Lynn was born in Houston, but moved shortly thereafter to Shreveport, La. The migration was only complete when she and her parents finally settled in the Atlanta suburbs. Her earliest musical memories of are of singing at daycare and in a church choir setting. But it wasn’t long before the instruments Lynn saw around her house caught her eye—her dad had a Stratocaster and she remembers him jamming “along with Metallica” while her mom played acoustic guitar. And, for her 14th birthday, Lynn finally received her own axe.

“I had one guitar lesson, but it was the teacher playing his own songs for me,” she recalls.

After high school, Lynn moved to Athens, Ga., to study anthropology at the University of Georgia. But like many who settle there, she was quickly charmed by the legendary college town’s music and culture scenes, and started to set her sights on becoming a professional musician.

“I wanted to quit college and do music, but my family discouraged that. I had a Hopes Scholarship and I think they were all in fear that pursuing music as a career was risky. They insisted that I get a degree. Athens was a cultural mecca—a rural art town in the middle of the Bible Belt. I learned so much about music and performance and art and food—it has left a really important impact on me.”

Following her graduation, Lynn relocated to Nashville with the hopes of pursuing her dream, but she inevitably encountered some of the same roadblocks that have stopped countless emerging artists in their tracks.

“Money has been an issue from day one, always,” she says. “Trying to find the funding to make, manufacture, promote and tour behind a record—I still face those financial challenges as an independent artist.”

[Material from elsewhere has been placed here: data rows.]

import Summits.QuantumFields.YangMills.Theorems.BalabanLadderNTKernelVarianceFloor
import HarnessLib

/-!
# Crux `NT` (stmt-QuantumFields-19353): the volume-uniform TWO-POINT FLOOR `c/β² ≤ Var_{T,β}(φ_q)` — the plaquette's
# fluctuations are pinned at the Gaussian scale, for every compact gauge group (hypothesis-free)

Fleet lead prover of crux `NT` (unit `ym-spine-19353-p1`, g30).  Sequel of `Theorems/BalabanLadderNTKernelVarianceFloor`
(kernel variance floor on good exteriors; good exteriors are typical; a kernel floor integrates to a torus floor).  For any
lattice representation `r` of a compact `G` with `0 < dimE r.ρ` (automatic for compact SIMPLE `G`), on every odd torus
`2L+1 ≥ 5`, for every plaquette `q` and every `β ≥ β₀`:

* **`exists_torusVar_plaquetteCost_ge`: `c/β² ≤ Var_{T,β}(φ_q) = ∫ (φ_q − ⟨φ_q⟩)² dμ_{T,β}`** (`φ_q = N − Re tr r(U_q)`), with
  `c, β₀ > 0` depending on `(G, r)` only — torus DLR at the first link of `q`, the kernel floor on the good exteriors, Markov
  twice on g28's sharp one-point ceiling for the rarity of the bad ones;
* **`torusVar_plaquetteCost_pin` (`…_of_simple`): the TWO-SIDED VARIANCE PIN `c/β² ≤ ⟨φ_q²⟩ − ⟨φ_q⟩² ≤ C/β²`** (ceiling:
  g28's sharp second moment `⟨φ_q²⟩ ≤ K/β²`, `SharpCeilings.exists_plaquetteCost_moments_le_sharp`) — the connected
  plaquette–plaquette function at coincident points is EXACTLY of order `β⁻²`, uniformly in the volume: the floor twin of g28's
  `|Cov_{T,β}(A_x, A_y)| ≤ W/β²` (`SharpCeilings.exists_abs_torusCov_dens_le_sharp`).

HONEST FRAMING.  A two-point FLOOR at LATTICE scale (coincident plaquettes), i.e. tree-level lattice perturbation theory
(`Var φ ≍ D/(2β²)`) made rigorous and volume-uniform by a soft argument (small balls, two masses, DLR, Markov); it says nothing
about NT's β-uniform floor at the physical scale `a(β)⁻¹` (dimensional transmutation), nothing about decay, the seam or the gap.
NT is NOT proved; the Yang–Mills mass gap is NOT proved; not Clay.
Refs: Seiler LNP 159 Ch. 2 (DLR); Montvay–Münster 1994 §3.2; Chatterjee arXiv:1602.01222.
-/

set_option autoImplicit false

noncomputable section

open scoped Matrix Matrix.Norms.Frobenius ENNReal NNReal Topology BigOperators
open MeasureTheory Measure Filter Set ProbabilityTheory
open Literature.MathematicalPhysics.QuantumLattice
open Literature.MathematicalPhysics.QuantumFieldTheory hiding ZdEdge
open Literature.Probability.LatticeModels (glueWith glueWith_apply_mem glueWith_apply_not_mem)
open Summit.QuantumFields.YangMills.Theorems.FreeEnergyLogCoefficient (dimE)
open Summit.QuantumFields.YangMills.Theorems.OSLegsFromFemtoAndGap.StubLower (integral_torusLift_eq_integral_kernel
  exists_near_of_mem_plaquetteEdges_touching)
open Literature.MathematicalPhysics.QuantumFieldTheory.WilsonRP (plaqRe abs_plaqRe_le measurable_plaqRe)

namespace Summit.QuantumFields.YangMills.Cruxes.NT.LinkEquipartition

/-! ## The variance identity -/

section VarianceIdentity

/-- The variance identity `∫ (φ − ∫φ)² = ∫ φ² − (∫ φ)²` for a bounded measurable real observable on a probability space.
[folklore] -/
theorem integral_sq_sub_integral_eq {Ω : Type*} [MeasurableSpace Ω] (μ : Measure Ω) [IsProbabilityMeasure μ]
    {φ : Ω → ℝ} (hφ : Measurable φ) {B : ℝ} (hB : ∀ x, |φ x| ≤ B) :
    ∫ x, (φ x - ∫ y, φ y ∂μ) ^ 2 ∂μ = ∫ x, φ x ^ 2 ∂μ - (∫ y, φ y ∂μ) ^ 2 := by
  set m := ∫ y, φ y ∂μ with hm
  have hint : Integrable φ μ := Integrable.of_mem_Icc (-B) B hφ.aemeasurable (ae_of_all _ fun x => abs_le.1 (hB x))
  have hint2 : Integrable (fun x => φ x ^ 2) μ := by
    refine Integrable.of_mem_Icc 0 (B ^ 2) (hφ.pow_const 2).aemeasurable (ae_of_all _ fun x => ⟨sq_nonneg _, ?_⟩)
    calc φ x ^ 2 = |φ x| ^ 2 := (sq_abs _).symm
      _ ≤ B ^ 2 := pow_le_pow_left₀ (abs_nonneg _) (hB x) 2
  have e : (fun x => (φ x - m) ^ 2) = fun x => (φ x ^ 2 - 2 * m * φ x) + m ^ 2 := by
    funext x; ring
  have h3 : Integrable (fun x => φ x ^ 2 - 2 * m * φ x) μ := hint2.sub (hint.const_mul (2 * m))
  rw [e, integral_add h3 (integrable_const _), integral_sub hint2 (hint.const_mul (2 * m)),
    integral_const_mul, integral_const, smul_eq_mul, probReal_univ]
  ring

end VarianceIdentity

/-! ## The torus: `c/β² ≤ Var_{T,β}(φ_q)` on every odd torus, and the two-sided variance pin -/

section Torus

variable (G : Type) [Group G] [TopologicalSpace G] [IsTopologicalGroup G] [CompactSpace G]
  [MeasurableSpace G] [BorelSpace G] (r : LatticeRep G)

set_option maxHeartbeats 400000 in
/-- **THE TWO-POINT FLOOR, uniformly in the volume**: there are `c, β₀ > 0` (depending on `(G, r)` only) with
`c/β² ≤ Var_{T,β}(φ_q) = ∫ (φ_q − ⟨φ_q⟩)² dμ_{T,β}` for every `β ≥ β₀`, every odd torus `2L+1 ≥ 5` and every plaquette
`q = (x̄, orientation)` (`φ_q = N − Re tr r(U_q)`) — the plaquette's fluctuations are NOT frozen faster than the Gaussian scale
`1/β`, whatever the volume. [folklore] -/
theorem exists_torusVar_plaquetteCost_ge (hD : 0 < dimE r.ρ) :
    ∃ c β₀ : ℝ, 0 < c ∧ 0 < β₀ ∧ ∀ β : ℝ, β₀ ≤ β → ∀ (L : ℕ), 2 ≤ L →
      ∀ (x : Fin 4 → ℤ) (q : {q : Fin 4 × Fin 4 // q.1 < q.2}),
      c / β ^ 2 ≤ ∫ U, (plaquetteCost r.ρ U (Literature.Probability.LatticeModels.Torus.proj (2 * L + 1) x, q) -
          ∫ V, plaquetteCost r.ρ V (Literature.Probability.LatticeModels.Torus.proj (2 * L + 1) x, q)
            ∂(wilsonMeasure (d := 4) (L := 2 * L + 1) r.ρ β)) ^ 2 ∂(wilsonMeasure (d := 4) (L := 2 * L + 1) r.ρ β) := by
  classical
  haveI := r.secondCountableTopology
  obtain ⟨θ, hθ0, hgood⟩ := exists_good_exteriors G r
  obtain ⟨κ, β₁, hκ, hβ₁, hker⟩ :=
    kernel_variance_floor_plaquette r.ρ r.continuous r.injective r.mem_unitary hD hθ0.le 6 (by norm_num)
  refine ⟨κ / 2, max β₁ 4, by positivity, lt_of_lt_of_le hβ₁ (le_max_left _ _), fun β hβ L hL x q => ?_⟩
  have hββ₁ : β₁ ≤ β := (le_max_left _ _).trans hβ
  have hβ4 : 4 ≤ β := (le_max_right _ _).trans hβ
  haveI : NeZero (2 * L + 1) := ⟨by omega⟩
  set μT := wilsonMeasure (d := 4) (L := 2 * L + 1) (G := G) r.ρ β with hμT
  haveI : IsProbabilityMeasure μT := isProbabilityMeasure_wilsonMeasure (d := 4) (L := 2 * L + 1) r.ρ r.continuous β
  -- the plaquette of `ℤ⁴`, its first link, the `ℤ⁴` observable
  set p : ZdPlaquette 4 := (x, q) with hp
  set e : ZdEdge 4 := (x, q.1.1) with he
  have hep : e ∈ plaquetteEdges p := by simp [plaquetteEdges, he, hp]
  have hpe : p ∈ plaquettesTouching {e} := mem_plaquettesTouching_singleton.2 hep
  set qT : Plaquette 4 (2 * L + 1) := (Literature.Probability.LatticeModels.Torus.proj (2 * L + 1) x, q) with hqT
  set F : LGConfig 4 G → ℝ := fun U => (r.N : ℝ) - plaquetteObs r.ρ x q.1.1 q.1.2 U with hF
  have hFlift : ∀ U : GaugeConfig 4 (2 * L + 1) G, plaquetteCost r.ρ U qT = F (torusLift (2 * L + 1) U) := by
    intro U
    simp only [hF, plaquetteCost, hqT, plaquetteObs, ← plaquetteHolonomy_torusProj]
  have hFcont : Continuous F := continuous_const.sub (continuous_plaquetteObs r.ρ r.continuous _ _ _)
  have hFbd : ∀ U, |F U| ≤ 2 * r.N := by
    intro U
    have h := abs_le.1 (abs_plaquetteObs_le_holds r.ρ r.mem_unitary x q.1.1 q.1.2 U)
    rw [hF, abs_le]; constructor <;> linarith [h.1, h.2]
  have hFcyl : IsCylinder F (plaquetteEdges p) := by
    intro U V h
    simp only [hF]
    rw [isCylinder_plaquetteObs r.ρ p h]
  -- the torus mean
  set m : ℝ := ∫ V, plaquetteCost r.ρ V qT ∂μT with hm
  have hmabs : |m| ≤ 2 * r.N := by
    have h := norm_integral_le_of_norm_le_const (μ := μT) (f := fun V => plaquetteCost r.ρ V qT) (C := 2 * r.N)
      (ae_of_all _ fun V => by rw [Real.norm_eq_abs, hFlift V]; exact hFbd _)
    simpa [Real.norm_eq_abs, hm] using h
  -- the window of the plaquette's edges
  have hwin : ∀ e' ∈ ({e} : Finset (ZdEdge 4)) ∪ plaquetteEdges p, ∀ j,
      (x j - 2) + 1 ≤ e'.1 j ∧ e'.1 j + 2 ≤ (x j - 2) + ((2 * L + 1 : ℕ) : ℤ) := by
    intro e' he' j
    refine window_of_touching hL x q.1.1 e' ?_ j
    rcases Finset.mem_union.1 he' with h1 | h2
    · exact Finset.mem_union_left _ h1
    · exact Finset.mem_union_right _ (Finset.mem_biUnion.2 ⟨p, hpe, h2⟩)
  -- the kernel floor on the good exteriors
  have hcard : (plaquettesTouching {e}).card ≤ 6 := (card_plaquettesTouching_singleton_le e).trans (by norm_num)
  have hfloor : ∀ U ∈ {U : GaugeConfig 4 (2 * L + 1) G |
      wilsonBoundaryAction r.ρ {e} (torusLift (2 * L + 1) U) ≤ θ / β ∧
        ∫ V, wilsonBoundaryAction r.ρ {e} V ∂(ymSpecification r.ρ β {e} (torusLift (2 * L + 1) U)) ≤ θ / β},
      κ / β ^ 2 ≤ ∫ V, (F V - m) ^ 2 ∂(ymSpecification r.ρ β {e} (torusLift (2 * L + 1) U)) :=
    fun U hU => hker β hββ₁ p e (torusLift (2 * L + 1) U) hep hcard hU.1 hU.2 m
  have hGm : MeasurableSet {U : GaugeConfig 4 (2 * L + 1) G |
      wilsonBoundaryAction r.ρ {e} (torusLift (2 * L + 1) U) ≤ θ / β ∧
        ∫ V, wilsonBoundaryAction r.ρ {e} V ∂(ymSpecification r.ρ β {e} (torusLift (2 * L + 1) U)) ≤ θ / β} :=
    ((isClosed_le ((continuous_wilsonBoundaryAction r.ρ r.continuous {e}).comp (continuous_torusLift _))
        continuous_const).inter
      (isClosed_le ((continuous_integral_ymSpecification r.ρ r.continuous β {e}
        (continuous_wilsonBoundaryAction r.ρ r.continuous {e})
        (abs_wilsonBoundaryAction_singleton_le r.ρ r.mem_unitary e)).comp (continuous_torusLift _))
        continuous_const)).measurableSet
  have hmain := torus_integral_ge_of_good G r e hFcont hFbd hFcyl (fun j => x j - 2) hwin m hmabs hκ.le hGm
    (hgood L hL β hβ4 x q.1.1) hfloor
  have hgoal : ∫ U, (plaquetteCost r.ρ U qT - m) ^ 2 ∂μT = ∫ U, (F (torusLift (2 * L + 1) U) - m) ^ 2 ∂μT := by
    refine integral_congr_ae (ae_of_all _ fun U => ?_)
    simp only [hFlift]
  rw [hgoal]
  exact hmain

/-- **THE TWO-SIDED VARIANCE PIN, uniformly in the volume**: there are `0 < c ≤ C` and `β₀ > 0` (depending on `(G, r)` only)
with `c/β² ≤ ⟨φ_q²⟩_{T,β} − ⟨φ_q⟩²_{T,β} ≤ C/β²` for every `β ≥ β₀`, every odd torus `2L+1 ≥ 5` and every plaquette — the
connected plaquette–plaquette function at coincident points is EXACTLY of order `β⁻²` (floor: this file; ceiling: g28's sharp
second moment `⟨φ_q²⟩ ≤ K/β²`). [folklore] -/
theorem torusVar_plaquetteCost_pin (hD : 0 < dimE r.ρ) :
    ∃ c C β₀ : ℝ, 0 < c ∧ c ≤ C ∧ 0 < β₀ ∧ ∀ β : ℝ, β₀ ≤ β → ∀ (L : ℕ), 2 ≤ L →
      ∀ (x : Fin 4 → ℤ) (q : {q : Fin 4 × Fin 4 // q.1 < q.2}),
      c / β ^ 2 ≤ ∫ U, plaquetteCost r.ρ U (Literature.Probability.LatticeModels.Torus.proj (2 * L + 1) x, q) ^ 2
            ∂(wilsonMeasure (d := 4) (L := 2 * L + 1) r.ρ β) -
          (∫ U, plaquetteCost r.ρ U (Literature.Probability.LatticeModels.Torus.proj (2 * L + 1) x, q)
            ∂(wilsonMeasure (d := 4) (L := 2 * L + 1) r.ρ β)) ^ 2 ∧
      ∫ U, plaquetteCost r.ρ U (Literature.Probability.LatticeModels.Torus.proj (2 * L + 1) x, q) ^ 2
            ∂(wilsonMeasure (d := 4) (L := 2 * L + 1) r.ρ β) -
          (∫ U, plaquetteCost r.ρ U (Literature.Probability.LatticeModels.Torus.proj (2 * L + 1) x, q)
            ∂(wilsonMeasure (d := 4) (L := 2 * L + 1) r.ρ β)) ^ 2 ≤ C / β ^ 2 := by
  haveI := r.secondCountableTopology
  obtain ⟨c, β₀, hc, hβ₀, hfloor⟩ := exists_torusVar_plaquetteCost_ge G r hD
  obtain ⟨K, hK0, hK⟩ := Summit.QuantumFields.YangMills.Cruxes.NT.SharpCeilings.exists_plaquetteCost_moments_le_sharp G r
  refine ⟨c, max c K, max β₀ 4, hc, le_max_left _ _, lt_of_lt_of_le hβ₀ (le_max_left _ _), fun β hβ L hL x q => ?_⟩
  have hββ₀ : β₀ ≤ β := (le_max_left _ _).trans hβ
  have hβ4 : 4 ≤ β := (le_max_right _ _).trans hβ
  haveI : NeZero (2 * L + 1) := ⟨by omega⟩
  set μT := wilsonMeasure (d := 4) (L := 2 * L + 1) (G := G) r.ρ β with hμT
  haveI : IsProbabilityMeasure μT := isProbabilityMeasure_wilsonMeasure (d := 4) (L := 2 * L + 1) r.ρ r.continuous β
  set qT : Plaquette 4 (2 * L + 1) := (Literature.Probability.LatticeModels.Torus.proj (2 * L + 1) x, q) with hqT
  have hmeas : Measurable fun U : GaugeConfig 4 (2 * L + 1) G => plaquetteCost r.ρ U qT :=
    measurable_const.sub (measurable_plaqRe r.ρ r.continuous qT)
  have hbd : ∀ U : GaugeConfig 4 (2 * L + 1) G, |plaquetteCost r.ρ U qT| ≤ 2 * r.N := by
    intro U
    have h := abs_le.1 (abs_plaqRe_le r.ρ r.continuous U qT)
    change |(r.N : ℝ) - plaqRe r.ρ U qT| ≤ 2 * r.N
    rw [abs_le]; constructor <;> linarith [h.1, h.2]
  have hvar := integral_sq_sub_integral_eq μT hmeas hbd
  constructor
  · have h := hfloor β hββ₀ L hL x q
    rw [hvar] at h
    exact h
  · have h2 := (hK L (le_trans one_le_two hL) β hβ4 qT).2
    have hm2 : 0 ≤ (∫ U, plaquetteCost r.ρ U qT ∂μT) ^ 2 := sq_nonneg _
    have hβ0 : 0 < β := by linarith
    calc ∫ U, plaquetteCost r.ρ U qT ^ 2 ∂μT - (∫ U, plaquetteCost r.ρ U qT ∂μT) ^ 2
        ≤ ∫ U, plaquetteCost r.ρ U qT ^ 2 ∂μT := by linarith
      _ ≤ K / β ^ 2 := h2
      _ ≤ max c K / β ^ 2 := div_le_div_of_nonneg_right (le_max_right _ _) (by positivity)

/-- **The two-sided variance pin for compact SIMPLE gauge groups** (no dimension hypothesis). [folklore] -/
theorem torusVar_plaquetteCost_pin_of_simple (hG : IsCompactSimpleLieGroup G) :
    ∃ c C β₀ : ℝ, 0 < c ∧ c ≤ C ∧ 0 < β₀ ∧ ∀ β : ℝ, β₀ ≤ β → ∀ (L : ℕ), 2 ≤ L →
      ∀ (x : Fin 4 → ℤ) (q : {q : Fin 4 × Fin 4 // q.1 < q.2}),
      c / β ^ 2 ≤ ∫ U, plaquetteCost r.ρ U (Literature.Probability.LatticeModels.Torus.proj (2 * L + 1) x, q) ^ 2
            ∂(wilsonMeasure (d := 4) (L := 2 * L + 1) r.ρ β) -
          (∫ U, plaquetteCost r.ρ U (Literature.Probability.LatticeModels.Torus.proj (2 * L + 1) x, q)
            ∂(wilsonMeasure (d := 4) (L := 2 * L + 1) r.ρ β)) ^ 2 ∧
      ∫ U, plaquetteCost r.ρ U (Literature.Probability.LatticeModels.Torus.proj (2 * L + 1) x, q) ^ 2
            ∂(wilsonMeasure (d := 4) (L := 2 * L + 1) r.ρ β) -
          (∫ U, plaquetteCost r.ρ U (Literature.Probability.LatticeModels.Torus.proj (2 * L + 1) x, q)
            ∂(wilsonMeasure (d := 4) (L := 2 * L + 1) r.ρ β)) ^ 2 ≤ C / β ^ 2 :=
  torusVar_plaquetteCost_pin G r (dimE_pos_of_isCompactSimpleLieGroup G r hG)

end Torus

end Summit.QuantumFields.YangMills.Cruxes.NT.LinkEquipartition

end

Have You Met Lera Lynn? and its follow-up, 2014’s The Avenues, certainly showed immediate promise; it’s clear that she has a knack for combining her soul-bearing voice with some tasty blues song structures. However, melodies and lyrics didn’t come as easy though for her back then.

“I had a different relationship to songwriting at that time,” she says, admitting that she doesn’t revisit her early work that often. “This big, special lightbulb would go off and I would have to capture it. I think I’m better at summoning the inspiration now than I was then. I try to do it more regularly, at least. I wasn’t good at tapping into it.”

On My Own sounds less steeped in country[1]tinged blues, drawing more inspiration from PJ Harvey’s first few albums and classic Cat Power—her originals are raw, but aggressive, and often confident. Lynn’s voice leads the way on gorgeous cuts like “A Light Comes Through” and “Dark Horse.” At the same time, on slower, more brooding tracks like “So Far” and “Let Me Tell You Something,” Lynn wrestles with her sometimes more optimistic outlook—and there is a notion of rebirth nestled within her electronic[1]tinged soundscapes. On “It Doesn’t Matter,” she solemnly sings, “Some days, I do nothing at all/ Close up the blinds, smoke weed and screen all my calls.” It’s a universal feeling, perhaps now more than ever.

“The through line is acceptance,” Lynn says about the song’s subjects. “This is where I am in my life, my career—the hand I’ve been dealt. And I’m OK with it. I’ve spent a lot of my life trying to get a better hand. I feel like I’m happy with where I am. You always want to improve, tour better, grow your band. But I finally feel like, if that doesn’t happen— that’s OK. I have a pretty good situation.”